Preprocessed the data:

# create annotation again for the sample data set
annotation <- data.frame(condition = rep(c("control", "treated"), each = 20))
tps_sample_train <- t(sample_train)
tps_sample_train <- cbind(tps_sample_train,annotation)
tps_sample_train$condition <- factor(tps_sample_train$condition)

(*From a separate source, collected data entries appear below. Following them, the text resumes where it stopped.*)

import Summits.Ventures.PercRepro.RankLevelSetRuleQSliceTailMono

/-!
# PercRepro — THE PRODUCT OF THE DECAY FACTORS IN CLOSED FORM; THE GAP CELLS FROM ONE NUMBER PER FAMILY
(night-1, gen 21; dossier §32)

Iterating `T(m+1) ≤ f(M)·T(m)` (`borderTail_succ_le`, `f(M) = M(M+2R+2)/((M+R)(M+R+1))`, `R = K+2`, `M = m+K+1`) from `m = 3`:
* **`decayProd R M₀ M`** `= Π_{M' = M₀}^{M−1} f(M')` in CLOSED FORM, `Π_{i<R} (M₀+i)/(M+i) · Π_{i≤R} (M+R+1+i)/(M₀+R+1+i)`
  (`decayProd_succ`: the step is `f(M)`, by the telescoping `prod_shift_ratio`);
* **`borderTail_le_three_mul_decay`** — `T(m, K) ≤ T(3, K) · decayProd (K+2) (K+4) (m+K+1)` for every `m ≥ 3`;
* **`decay_Z_mono`** — `Z(M) := M · decayProd R M₀ M` is nondecreasing in `M` once `(R−2)(R+1) ≤ 2M` (the ratio
  `(M+1)f(M)/M = (M+1)(M+2R+2)/((M+R)(M+R+1)) ≥ 1` exactly there);
Hence (RankLevelSetRuleQSliceBorderAll, `phiK_le_rhat_gap_of_Z`) a cell beyond the density range (`K(K+1) < 2m`, so
`K(K+3) ≤ 2M`) with `m + K + 1 ≤ M_b` is paid as soon as `(18/5)·M_b·decayProd (K+2) (K+4) M_b ≤ (K+1)(K−1)`: the path bound
`T ≤ (K+1)(K−1)/(4(m+K+1))` of `phiK_le_rhat_border_of_tail` follows from `T ≤ (9/10)·decayProd` and the monotonicity of `Z` —
every gap family `11 ≤ k ≤ 19` (`k(k−3)/2 ≤ q < q₁(k)`) closes from ONE rational inequality at `M_b = q₁(k)`.
Twin: mining/night-1/g21/gapcells.py (exact: the closed form = the product, `Z` monotone on every gap range, all 421 cells).
Axioms: standard.
-/

namespace PercRepro

open Finset

/-- The product of the decay factors `Π_{M' = M₀}^{M−1} M'(M'+2R+2)/((M'+R)(M'+R+1))` in closed form:
`Π_{i<R} (M₀+i)/(M+i) · Π_{i≤R} (M+R+1+i)/(M₀+R+1+i)`. -/
def decayProd (R M₀ M : ℕ) : ℚ :=
  (∏ i ∈ range R, (((M₀ : ℚ) + i) / ((M : ℚ) + i)))
    * ∏ i ∈ range (R + 1), (((M : ℚ) + R + 1 + i) / ((M₀ : ℚ) + R + 1 + i))

/-- `decayProd` is nonnegative. -/
lemma decayProd_nonneg (R M₀ M : ℕ) : 0 ≤ decayProd R M₀ M := by
  unfold decayProd
  apply mul_nonneg <;> exact Finset.prod_nonneg (fun i _ => by positivity)

/-- The empty product: `decayProd R M₀ M₀ = 1` (`0 < M₀`). -/
lemma decayProd_self (R M₀ : ℕ) (h : 0 < M₀) : decayProd R M₀ M₀ = 1 := by
  unfold decayProd
  have h1 : ∏ i ∈ range R, (((M₀ : ℚ) + i) / ((M₀ : ℚ) + i)) = 1 := by
    apply Finset.prod_eq_one
    intro i _
    have : (0 : ℚ) < (M₀ : ℚ) + i := by
      have : (1 : ℚ) ≤ M₀ := by exact_mod_cast h
      positivity
    exact div_self this.ne'
  have h2 : ∏ i ∈ range (R + 1), (((M₀ : ℚ) + R + 1 + i) / ((M₀ : ℚ) + R + 1 + i)) = 1 := by
    apply Finset.prod_eq_one
    intro i _
    exact div_self (by positivity)
  rw [h1, h2, mul_one]

/-- The telescoping product `Π_{i<n} (x+i)/(x+1+i) = x/(x+n)` (`0 < x`). -/
lemma prod_shift_ratio (x : ℚ) (hx : 0 < x) (n : ℕ) :
    ∏ i ∈ range n, ((x + i) / (x + 1 + i)) = x / (x + n) := by
  induction n with
  | zero => simp [hx.ne']
  | succ n ih =>
    rw [Finset.prod_range_succ, ih]
    have h1 : (0 : ℚ) < x + n := by positivity
    have h2 : (0 : ℚ) < x + 1 + n := by positivity
    push_cast
    field_simp
    ring

/-- The telescoping product `Π_{i<n} (x+1+i)/(x+i) = (x+n)/x` (`0 < x`). -/
lemma prod_shift_ratio' (x : ℚ) (hx : 0 < x) (n : ℕ) :
    ∏ i ∈ range n, ((x + 1 + i) / (x + i)) = (x + n) / x := by
  induction n with
  | zero => simp [hx.ne']
  | succ n ih =>
    rw [Finset.prod_range_succ, ih]
    have h1 : (0 : ℚ) < x + n := by positivity
    push_cast
    field_simp
    ring

/-- **The step of the closed form**: `decayProd R M₀ (M+1) = decayProd R M₀ M · M(M+2R+2)/((M+R)(M+R+1))` (`0 < M`). -/
lemma decayProd_succ (R M₀ M : ℕ) (hM : 0 < M) :
    decayProd R M₀ (M + 1)
      = decayProd R M₀ M * (((M : ℚ) * ((M : ℚ) + 2 * R + 2)) / (((M : ℚ) + R) * ((M : ℚ) + R + 1))) := by
  unfold decayProd
  have hM' : (0 : ℚ) < M := by exact_mod_cast hM
  -- first product: Π (M₀+i)/(M+1+i) = Π (M₀+i)/(M+i) · Π (M+i)/(M+1+i)
  have e1 : ∏ i ∈ range R, (((M₀ : ℚ) + i) / (((M + 1 : ℕ) : ℚ) + i))
      = (∏ i ∈ range R, (((M₀ : ℚ) + i) / ((M : ℚ) + i))) * ∏ i ∈ range R, (((M : ℚ) + i) / ((M : ℚ) + 1 + i)) := by
    rw [← Finset.prod_mul_distrib]
    refine Finset.prod_congr rfl (fun i _ => ?_)
    have : (0 : ℚ) < (M : ℚ) + i := by positivity
    push_cast
    field_simp
  -- second product: Π (M+1+R+1+i)/(M₀+R+1+i) = Π (M+R+1+i)/(M₀+R+1+i) · Π (M+R+1+1+i)/(M+R+1+i)
  have e2 : ∏ i ∈ range (R + 1), ((((M + 1 : ℕ) : ℚ) + R + 1 + i) / ((M₀ : ℚ) + R + 1 + i))
      = (∏ i ∈ range (R + 1), (((M : ℚ) + R + 1 + i) / ((M₀ : ℚ) + R + 1 + i)))
        * ∏ i ∈ range (R + 1), ((((M : ℚ) + R + 1) + 1 + i) / (((M : ℚ) + R + 1) + i)) := by
    rw [← Finset.prod_mul_distrib]
    refine Finset.prod_congr rfl (fun i _ => ?_)
    have : (0 : ℚ) < (M : ℚ) + R + 1 + i := by positivity
    push_cast
    field_simp
    ring
  rw [e1, e2, prod_shift_ratio (M : ℚ) hM' R, prod_shift_ratio' ((M : ℚ) + R + 1) (by positivity) (R + 1)]
  push_cast
  have h1 : (0 : ℚ) < (M : ℚ) + R := by positivity
  have h2 : (0 : ℚ) < (M : ℚ) + R + 1 := by positivity
  field_simp
  ring

/-- **`T(m, K) ≤ T(3, K) · decayProd (K+2) (K+4) (m+K+1)`** for every `m ≥ 3` (iterating `borderTail_succ_le`). -/
theorem borderTail_le_three_mul_decay (K m : ℕ) (h3 : 3 ≤ m) :
    borderTail m K ≤ borderTail 3 K * decayProd (K + 2) (K + 4) (m + K + 1) := by
  obtain ⟨d, rfl⟩ : ∃ d, m = 3 + d := ⟨m - 3, by omega⟩
  induction d with
  | zero =>
    rw [show 3 + 0 + K + 1 = K + 4 by ring, decayProd_self (K + 2) (K + 4) (by omega), mul_one]
  | succ d ih =>
    have ih' := ih (by omega)
    have hstep := borderTail_succ_le (3 + d) K
    have hP := decayProd_succ (K + 2) (K + 4) (3 + d + K + 1) (by omega)
    have hf : (0 : ℚ) ≤ (((3 + d : ℕ) : ℚ) + K + 1) * (((3 + d : ℕ) : ℚ) + 3 * K + 7)
        / ((((3 + d : ℕ) : ℚ) + 2 * K + 3) * (((3 + d : ℕ) : ℚ) + 2 * K + 4)) := by positivity
    have hT3 : 0 ≤ borderTail 3 K := borderTail_nonneg 3 K
    calc borderTail (3 + (d + 1)) K = borderTail (3 + d + 1) K := by rw [Nat.add_assoc]
      _ ≤ (((3 + d : ℕ) : ℚ) + K + 1) * (((3 + d : ℕ) : ℚ) + 3 * K + 7)
            / ((((3 + d : ℕ) : ℚ) + 2 * K + 3) * (((3 + d : ℕ) : ℚ) + 2 * K + 4)) * borderTail (3 + d) K := hstep
      _ ≤ (((3 + d : ℕ) : ℚ) + K + 1) * (((3 + d : ℕ) : ℚ) + 3 * K + 7)
            / ((((3 + d : ℕ) : ℚ) + 2 * K + 3) * (((3 + d : ℕ) : ℚ) + 2 * K + 4))
            * (borderTail 3 K * decayProd (K + 2) (K + 4) (3 + d + K + 1)) := mul_le_mul_of_nonneg_left ih' hf
      _ = borderTail 3 K * (decayProd (K + 2) (K + 4) (3 + d + K + 1)
            * ((((3 + d + K + 1 : ℕ) : ℚ) * (((3 + d + K + 1 : ℕ) : ℚ) + 2 * (K + 2 : ℕ) + 2))
              / (((((3 + d + K + 1 : ℕ) : ℚ) + (K + 2 : ℕ)) * (((3 + d + K + 1 : ℕ) : ℚ) + (K + 2 : ℕ) + 1))))) := by
          push_cast; ring
      _ = borderTail 3 K * decayProd (K + 2) (K + 4) (3 + d + K + 1 + 1) := by rw [hP]
      _ = borderTail 3 K * decayProd (K + 2) (K + 4) (3 + (d + 1) + K + 1) := by
          rw [show 3 + (d + 1) + K + 1 = 3 + d + K + 1 + 1 by ring]

/-- **`Z(M) = M · decayProd R M₀ M` steps up** once `(R−2)(R+1) ≤ 2M` (with `2 ≤ R`, `0 < M`):
`(M+1)·f(M) ≥ M ⟺ (M+1)(M+2R+2) ≥ (M+R)(M+R+1) ⟺ 2M + 2R + 2 ≥ R² + R`. -/
lemma decay_Z_step (R M₀ M : ℕ) (hR : 2 ≤ R) (hM : 0 < M) (h : (R - 2) * (R + 1) ≤ 2 * M) :
    (M : ℚ) * decayProd R M₀ M ≤ ((M + 1 : ℕ) : ℚ) * decayProd R M₀ (M + 1) := by
  rw [decayProd_succ R M₀ M hM]
  have hP := decayProd_nonneg R M₀ M
  have hM' : (0 : ℚ) < M := by exact_mod_cast hM
  have hR' : (2 : ℚ) ≤ R := by exact_mod_cast hR
  have hh : ((R : ℚ) - 2) * ((R : ℚ) + 1) ≤ 2 * M := by
    have := h
    rw [← Nat.cast_le (α := ℚ)] at this
    push_cast [Nat.cast_sub hR] at this
    exact this
  have hD : (0 : ℚ) < ((M : ℚ) + R) * ((M : ℚ) + R + 1) := by positivity
  -- (M+1) f(M) ≥ M
  have hf : (M : ℚ) ≤ ((M : ℚ) + 1) * (((M : ℚ) * ((M : ℚ) + 2 * R + 2)) / (((M : ℚ) + R) * ((M : ℚ) + R + 1))) := by
    rw [← mul_div_assoc, le_div_iff₀ hD]
    nlinarith
  push_cast
  calc (M : ℚ) * decayProd R M₀ M
      ≤ (((M : ℚ) + 1) * (((M : ℚ) * ((M : ℚ) + 2 * R + 2)) / (((M : ℚ) + R) * ((M : ℚ) + R + 1)))) * decayProd R M₀ M :=
        mul_le_mul_of_nonneg_right hf hP
    _ = _ := by ring

/-- **`Z` is nondecreasing**: `(R−2)(R+1) ≤ 2M`, `0 < M`, `M ≤ M'` ⇒ `M · decayProd R M₀ M ≤ M' · decayProd R M₀ M'`. -/
lemma decay_Z_mono (R M₀ M M' : ℕ) (hR : 2 ≤ R) (hM : 0 < M) (h : (R - 2) * (R + 1) ≤ 2 * M) (hMM : M ≤ M') :
    (M : ℚ) * decayProd R M₀ M ≤ (M' : ℚ) * decayProd R M₀ M' := by
  obtain ⟨d, rfl⟩ : ∃ d, M' = M + d := ⟨M' - M, by omega⟩
  induction d with
  | zero => simp
  | succ d ih =>
    calc (M : ℚ) * decayProd R M₀ M ≤ ((M + d : ℕ) : ℚ) * decayProd R M₀ (M + d) := ih (by omega)
      _ ≤ ((M + d + 1 : ℕ) : ℚ) * decayProd R M₀ (M + d + 1) :=
          decay_Z_step R M₀ (M + d) hR (by omega) (by nlinarith)
      _ = ((M + (d + 1) : ℕ) : ℚ) * decayProd R M₀ (M + (d + 1)) := by rw [Nat.add_assoc]

end PercRepro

The sample should look like:

tps_sample_train

Next, we use lda to classify the samples into control or treated using the same samples again:

kirc_lda = lda(condition ~ ., data =tps_sample_train)
round(kirc_lda$scaling, 1)

##                LD1
## `CDKN2A|1029`  1.2
## `FABP6|2172`   0.0
## `TNFAIP6|7130` 0.4

ghat=predict(kirc_lda)$class 
table(ghat,tps_sample_train$condition)

##          
## ghat      control treated
##   control      20       1
##   treated       0      19

mean(ghat!=tps_sample_train$condition)

## [1] 0.025

As shown, there is one misclassification in the predict where it was classified as a control group instead of the actual group (treated). Overall, the classification model predicts the group effectively. However, the samples used to test the training model was the training sample.